A Critical Period for Ensuring Stability in Côte d’Ivoire , the latest report from the International Crisis Group, examines the measures President Alassane Ouattara must take on security, justice, political dialogue and the economy and explains that he must above all aim for national reconciliation in all key decisions. The internationally community – importantly the UN, which maintains a crucial peacekeeping force (UNOCI) in the country —needs to work with him to fill security vacuums, facilitate an inclusive political dialogue, prepare legislative elections by year’s end and restart economic life.

Ivory Coast
Ivory Coast

“The new government must not underestimate the threats that still endanger peace”, says Gilles Yabi, Crisis Group’s West Africa Project Director. “It must avoid becoming drunk with power in the manner that has led its predecessors to make so many disastrous decisions during the last two decades”.

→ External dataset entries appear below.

import Summits.Ventures.PercRepro.S2LPCellP9D55
import Summits.Ventures.PercRepro.S2LPCellP8D55
import Summits.Ventures.PercRepro.S2LPPhi
import Summits.Ventures.PercRepro.S1RowNineAll
import Summits.Ventures.PercRepro.S1RowSevenAll
import Summits.Ventures.PercRepro.RankLevelSetPlaneTenPrime

/-!
# PercRepro — THE LEVEL-5 CELL `(9, 55)` OF THE `e`-FREE CORE, COLOOPS ALLOWED (p2's gen_wrap5.py run by p1 gen 42 on p1's exact certificates; chain cells beyond the LP reach by the hyperplane key, HyperplaneKeyDelete)

`c025_core_five_nine_fiftyfive`: every finite matroid of rank `9` on `64` points that is `e`-free satisfies
`ThmN.RLS M 9 5` — the statement of SUBCLAIM-S2's cell `(9, 55)`. With `c` coloops the core `M ＼ M.coloops` is
the coloop-free cell `(9 − c, 55)` at the constant `(Φ(9,5) − 2(2^c − 1))/2^c`, below the natural constant of that row
(the cells `s2lp_*` of the rows `8 … 9`); `c ≥ 2` coloops retire the cell by the lossy ladder alone.
Nothing else is claimed.

* **`c025_core_five_nine_fiftyfive`**.
Axioms: standard.
-/

open scoped Matroid

namespace PercRepro

namespace S2LP

open Set Finset

variable {α : Type}

/-- **THE LEVEL-5 CELL `(9, 55)` OF THE `e`-FREE CORE** (SUBCLAIM-S2's form). -/
theorem c025_core_five_nine_fiftyfive (M : Matroid α) [M.Finite] (hR : M.eRank = ((9 : ℕ) : ℕ∞))
    (hn : M.E.ncard = 9 + 55)
    (hfree : ∀ e ∈ M.E, ∃ A ⊆ M.E \ {e}, e ∉ M.closure A ∧ e ∉ M.closure ((M.E \ {e}) \ A)) :
    ThmN.RLS M 9 5 := by
  have hpairs := S1.pairs_of_free M hfree
  have hlines := S1.lines_of_free M hfree
  have hplanes := S1.planes_of_free M hfree
  have htens := S1.tens_of_free M hfree
  have hnineteen : ∀ X ⊆ M.E, M.eRk X ≤ 5 → X.ncard ≤ 19 :=
    fun X hX h => ThmN.ncard_le_nineteen_of_eRk_le_five_of_free M hfree hX h
  have hn' : M.E.ncard = 64 := by rw [hn]
  have hKfin : M.coloops.Finite := M.ground_finite.subset M.coloops_subset_ground
  have hcases : M.coloops.ncard = 0 ∨ M.coloops.ncard = 1 ∨ 2 ≤ M.coloops.ncard := by omega
  rcases hcases with hc0 | hc1 | hbig
  · have hcol : M.coloops = ∅ := (ncard_eq_zero hKfin).1 hc0
    rw [ThmN.RLS_iff, phiK_nine_five]
    exact s2lp_9_64 M hR hn' hcol hpairs hlines hplanes htens hnineteen
  · -- `1` coloop: the core is the cell `(8, 55)`
    have hR' : M.eRank = ((8 + 1 : ℕ) : ℕ∞) := by rw [hR]
    obtain ⟨hNR, hNn, hNcol, -, -⟩ := ladder_delete_coloops 1 M 8 5 hR' (by norm_num) (by norm_num) hc1
    rw [ThmN.RLS_iff, phiK_nine_five]
    refine phi_mul_topCount_le_of_delete_coloops M hR' (by norm_num) (by norm_num) hc1
      (κ := 8 / 3) (by norm_num) ?_
    exact s2lp_8_63 (M ＼ M.coloops) hNR (by omega) hNcol (pairs_delete M _ hpairs) (lines_delete M _ hlines)
      (fun X hX h => S1.size_delete hplanes _ X hX h) (fun X hX h => S1.size_delete htens _ X hX h)
      (fun X hX h => S1.size_delete hnineteen _ X hX h)
  · -- `≥ 2` coloops: the lossy ladder alone
    have hΦ : phiK (7 + 2) 5 ≤ 2 * ((2 : ℚ) ^ 2 - 1) := by
      rw [show (7 + 2 : ℕ) = 9 from rfl, phiK_nine_five]; norm_num
    have h := S1.rls_of_coloops_lossy_q M (p := 7) (q := 5) (c := 2) hR (by norm_num) (by norm_num) hbig hΦ
    exact h

end S2LP

end PercRepro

Ouattara won November’s election, but his opponent, the then President Laurent Gbagbo, who received 46 per cent of the vote, waged a violent campaign to hold on to power. The military fractured, and thousands of civilians were killed.

Security is the first challenge for the new government. The Forces Nouvelles, the former insurgency that in large part enabled Ouattara to oust Gbagbo, must be disbanded, and its economic control mechanism ended. UN troops should help fill the vacancy it leaves and design new ways to collect arms scattered around the country. A vetting mechanism is needed to identify and keep out of the new army that is being formed those from the former forces as well as ex-rebels who committed serious violence.

It is essential that the reconciliation process begin immediately. The Dialogue, Truth and Reconciliation Commission must quickly show itself truly independent and credible. The justice system needs to investigate crimes by both sides, and the president should ask the Interational Criminal Court to look into the most serious offences committed since 2002, not only those that followed last year’s election. The new government should open political space for the opposition, including by engaging former members of Gbagbo’s party in dialogue, so that there can be broad participation in the legislative elections.

“The president needs to make courageous decisions about security, justice and economic revival and include a sense of reconciliation in each decision,” says Comfort Ero, Crisis Group’s Africa Program Director. “His coming to power must not overshadow the fact that Côte d’Ivoire remains fragile and unstable”.